Your objective » The reply to the records below should contain exactly the lines from the line with "## Honest scope" through the line with "regime; discharged on the torus by", and nothing besides.

Dataset »
• • • •

import Literature.MathematicalPhysics.QuantumFieldTheory.Balaban1983to89.B3Op116LeibnizRows
import Literature.MathematicalPhysics.QuantumFieldTheory.Balaban1983to89.B3Op116MajorantStep

/-!
# Bałaban, *(Higgs)₂,₃ quantum fields in a finite volume III. Renormalization* [B3] — THE KERNEL OF THE OPERATOR (1.16) p. 414 AND
ITS COVARIANT DERIVATIVE IN THE ROW VARIABLE ARE UNIFORMLY BOUNDED AND EXPONENTIALLY DECAYING ON THE TORUS, for all `(n, n′)` with
`n + n′ + 2 > d` (value) resp. `n + n′ + 1 > d` (derivative) — FILE 4β₂ of the cell's programme for the analytic half of (1.16): the
induction over the `n + n′` factors `V_k(Ã,B̃)` in the (2.6)/(2.10) majorant currency

statement-level skeleton of published theorems with citation tags; proofs where landed; nothing here is a claim about the Yang–Mills mass gap

T. Bałaban, Commun. Math. Phys. **88** (1983) 411–445 [cite: Balaban1983Higgs3]; part I, Commun. Math. Phys. **85** (1982) 603–636
[cite: Balaban1982Higgs1].  PDFs held: `paper:balaban1983-higgs-2-3-quantum-fields-finite-volume` (journal page = PDF page + 410;
p. 414 = `p0004.txt`, p. 424 = `p0014.txt`, p. 426 = `p0016.txt`).

CITATION HEADER (lean-in-tree rule).  Cell `lit-balaban` (HOME `run/shared/lean/pub/lit-balaban/`), proof seat **p35** gen 22
(unit `lit-balaban-p35`); TAKING line HOME/STATUS 2026-08-23T05:03:06Z; design `lit-balaban-p35/DESIGN-FILE4.md` §9(c), master design
`lit-balaban-r14/DESIGN-B3-116-analytic.md` §2 («ORDER COUNT»), §4.  SKELETON rows **B3.Eq1.16 (analytic half)** / **B3.Eq2.5** (fold
owner r15) — LOCATED MEMBERS, no head claim; decl of record `B3Sect2StatementsPart2.ScaledKernels.Ineq25At` (r15) whose binders `hV`,
`hDv` (p40's `B3Ineq25Op116Smooth.ineq25At_op116_smooth_torus_of_bounds`) these theorems feed.  Programme files: FILE P `B3Op116Pieces`
(p40 ✓), FILE E `B3Op116ScaleChains` (r14 ✓) + `B3Op116MajorantConvolution` (p33 ✓), FILE 3(a) `B3Op116SourceForm` (r14 ✓), FILE 3(b)
`B3Op116KernelRegularTorus` (r14 ✓: the value clause at `n = n′ = 1` with the `L²` ninth chain, `col`/`dcol` dictionary), FILE 4α
`B3Op116LeibnizRows` (p35 ✓: THEOREM A′, the rows without `D G D^*`), FILE 4β₁ `B3Op116MajorantStep` (p35 ✓: `row_step_le`), THIS FILE =
FILE 4β₂, FILE 5 `B3Ineq25Op116Smooth` (p40 ✓ 5(a)).
USED BY NAME, never restated: p40's `B3Eq116TwoSidedExpansion.op116`, r14's `B3Op116SourceForm.{srcV, avgSrc, op116_zero_zero_apply,
op116_succ_left_apply, op116_succ_right_apply}`, `B3Op116KernelRegularTorus.{col, dcol, col_le, dcol_le, dcol_le_add_split, col_nonneg,
dcol_nonneg, norm_mapE_avgSrc_le_block, norm_G_cb_le_col, norm_covDeriv_G_cb_le_dcol}`, r15's carrier predicate
`B3Sect2StatementsPart2.ScaledKernels.Ineq210` on r14's `B3Ineq210RegularRegion.regRegionKernels` (discharged on the torus by
`B3Ineq210RegularRegion.ineq210_regularRegion_univ_small`, not re-proved here), p35's `B3Op116LeibnizRows.{norm_G_srcV_apply_le_leibniz,
norm_covDeriv_G_srcV_le_leibniz}`, `B3Op116MajorantStep.{maj, stepC, row_step_le, …}`, p33's `B3Op116MajorantConvolution.majorant_le_top`.

## What is printed

[B3] p. 414 [PDF 4] (verbatim): *"in the last term of this expansion, equal to [G_k(Ω,B̃)V_k(Ã,B̃)]^n G_k(Ω,Ã+B̃)[V_k(Ã,B̃)G_k(Ω,B̃)]^{n′},
(1.16) we have the propagator G_k(Ω,Ã+B̃). … for n, n′ sufficiently large, a kernel of the operator (1.16) is a sufficiently regular
function of both variables. More exactly the Hölder norms of the covariant derivatives of this kernel, the norms defined for example in
the inequalities (I.2.24) and (I.2.25) of Proposition I.2.1, are exponentially decaying with the distance of the arguments and are
uniformly bounded by O(1)(e(L^kε)^{1−α})^{n+n′}, where α > 0 but can be arbitrarily small. This estimate follows easily from the
properties of the propagators G_k(Ω, A) proved in the next paper."*  [B3] p. 426 (2.10) [PDF 16]: *"|G^η_{(j)}(Ω, B̃; x, x′)| ≤
O(1)(L^jη)^{−d+2}e^{−δ₁(L^jη)^{−1}|x−x′|}, (2.10) and if the propagator is differentiated, then for each differentiation, there is an
additional factor (L^jη)^{−1} on the right side."*

## What this file proves, and how

§1 THE KERNEL DICTIONARY in the currency `𝔪` of FILE 4β₁: `κ_X(x,y) ≤ 𝔪_k(ε^dC,2;δ₁)(x,y)` (r14's `col_le`), and the `D^ε_B`-columns of
BOTH propagators `κ^D_{B,X}(b,y) ≤ 𝔪_k(ε^dC(1 + e|e|s·L^kε),1;δ₁)(b₋,y)` for `X = B` (`dcol_le`) and `X = A + B` (`dcol_le_add_split`: the
split `D_B = D_{A+B} − M` costs `|e|s·κ_{A+B}`, one exponent bought back with `L^kε`).
§2 **THE STEP ON FIELDS** (`step_state`): if `‖w(y)‖ ≤ 𝔪_k(c_v, 2+J; δ)(y,x′)` and `‖(D^ε_Bw)(b)‖ ≤ 𝔪_k(c_d, 1+J; δ)(b₋,x′)`, then for
`X ∈ {B, A+B}` the field `G_k(T,X)V_k(A,B)w` satisfies the same with `J + 1`, rate `δ/(4L)` and the constants `stepC(2,…)`, `stepC(1,…)` —
FILE 4α's Leibniz rows (value: `κ_X`, exponent 2; derivative: `κ^D_{B,X}`, exponent 1) + r14's block form of the averaging sources + FILE
4β₁'s `row_step_le`.  §3 **THE INDUCTION** (`state_op116`): with `(rateAt, cvAt, cdAt)(J)` the explicit recursion `seqC` from an
ARBITRARY initial triple `(δ₀, cv₀, cd₀)` (so that other seeds — the dipole seed of FILE 4M — run through the same induction), for every
source `ψ` whose two propagator images `G_k(T,B)ψ`, `G_k(T,A+B)ψ` are in the state `J`, the field `(1.16)_{n,n′}ψ` is in the state
`J + n + n′` (induction on `n′` through r14's `op116_succ_right_apply`, inside on `n` through `op116_succ_left_apply`, base
`op116_zero_zero_apply`).  §3b the unit sources `e_{(x′,i′)}` are in the state `0` of the triple `(δ₁, ε^dC, ε^dC(1+e|e|sL^kε))`
(`base_state`: `col_le`, §1; `state_op116_cb`).
§4 **THE THEOREMS** (torus `Ω = T_ε`, `m² > 0`, `a > 0`, `1 ≤ k ≤ K`, `L ≥ 2`, the (2.10) bounds `Ineq210 δ₁ C` of `G_k(T,B)` and
`G_k(T,A+B)`, `0 < δ₁ ≤ 1`, `sup_b|A_b| ≤ s`, `A` regular with `δ_A`): for ALL `n, n′` and `M = n + n′`,
**`kernel116_value_le`**: `M + 2 > d ⟹ ε^{−d}Σ_{i′}‖((1.16)_{n,n′}e_{(x′,i′)})(x)‖ ≤ valC(M)·(L^kε)^M·(L^kε)²((L^kε)^d)^{−1}·e^{−δ_M|x−x′|/L^k}`;
**`kernel116_deriv_le`**: `M + 1 > d ⟹ ε^{−d}Σ_{i′}‖(D^ε_B(1.16)_{n,n′}e_{(x′,i′)})(⟨x,μ⟩)‖ ≤ derC(M)·(L^kε)^M·(L^kε)((L^kε)^d)^{−1}·e^{−δ_M|x−x′|/L^k}`
(p40's binder shapes `hV`/`hDv` with `t^{n+n′} ↦ (L^kε)^M` times the explicit constants `valC`, `derC`, which carry the matching powers of
`|e|s`, `ε⁻¹|e|δ_A`: every step multiplies by `|e|s·O(1) + ε⁻¹|e|δ_A·L^kε·O(1) + …`, so `valC(M)(L^kε)^M = O(1)^M(t + L^k|e|δ_A + …)^M`,
`t = L^kε|e|s` — print's `O(1)(e(L^kε)…)^{n+n′}`; `δ_M = δ₁/(4L)^M`).  Thresholds = honest order counting (r14 DESIGN §2: each `G` is
worth `−2`, each `V` `+1`, each `D` `+1`; bounded iff order `< −d`): value `n + n′ ≥ 2`, derivative `n + n′ ≥ 3` in `d = 3`.

## Honest scope

Torus `Ω = T_ε` only (FILE 4α's Leibniz identity and the all-sites bookkeeping; boxes/regions: the (2.10) inputs exist R₀-free on cell
boxes — p35 gen 21 — but the Leibniz rearrangement has a boundary term there, not treated).  The (2.10) input enters as the HYPOTHESIS
`Ineq210 δ₁ C` on r15's carrier for `B` and for `A + B` (both (I.2.23)-regular in print's regime; discharged on the torus by
`B3Ineq210RegularRegion.ineq210_regularRegion_univ_small`); the regularity `δ_A` of `A` is an explicit hypothesis (print's `Ã = a_kG_kQ_k^*A′`
is a smooth background; `δ_A ≤ δ_B + δ_{A+B}`, FILE 4α `reg_of_reg_add`) — r14's `kernel116_one_one_unif_le` (value, `n = n′ = 1`) uses
instead the Cor. 2.3 threshold and no `δ_A`: two located members of the same sentence.  NOT here: the Hölder clause (FILE 4γ: the same
induction with the (2.11) members as outer kernels, exponent `1 − α`), the dipole-source / mixed clauses (FILE 4M: need one
Calderón–Zygmund cancellation, DESIGN-FILE4 §9(d)), the simplification of `valC`, `derC` to `C^M·(coupling)^M` (cosmetic; the recursion
`seqC` is explicit), and r15's `Ineq25At` itself (p40, FILE 5(b)).  Concrete `def`s (`kap4`, `cK1`, `seqC`, `rateAt`, `cvAt`, `cdAt`,
`valC`, `derC`); no `def … : Prop`, no new named fact; axioms standard.  Value = located engine of a by-reference step of B3, NOT summit
progress.
-/

noncomputable section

• • • •

Exercise answer »
## Honest scope

Torus `Ω = T_ε` only (FILE 4α's Leibniz identity and the all-sites bookkeeping; boxes/regions: the (2.10) inputs exist R₀-free on cell
boxes — p35 gen 21 — but the Leibniz rearrangement has a boundary term there, not treated).  The (2.10) input enters as the HYPOTHESIS
`Ineq210 δ₁ C` on r15's carrier for `B` and for `A + B` (both (I.2.23)-regular in print's regime; discharged on the torus by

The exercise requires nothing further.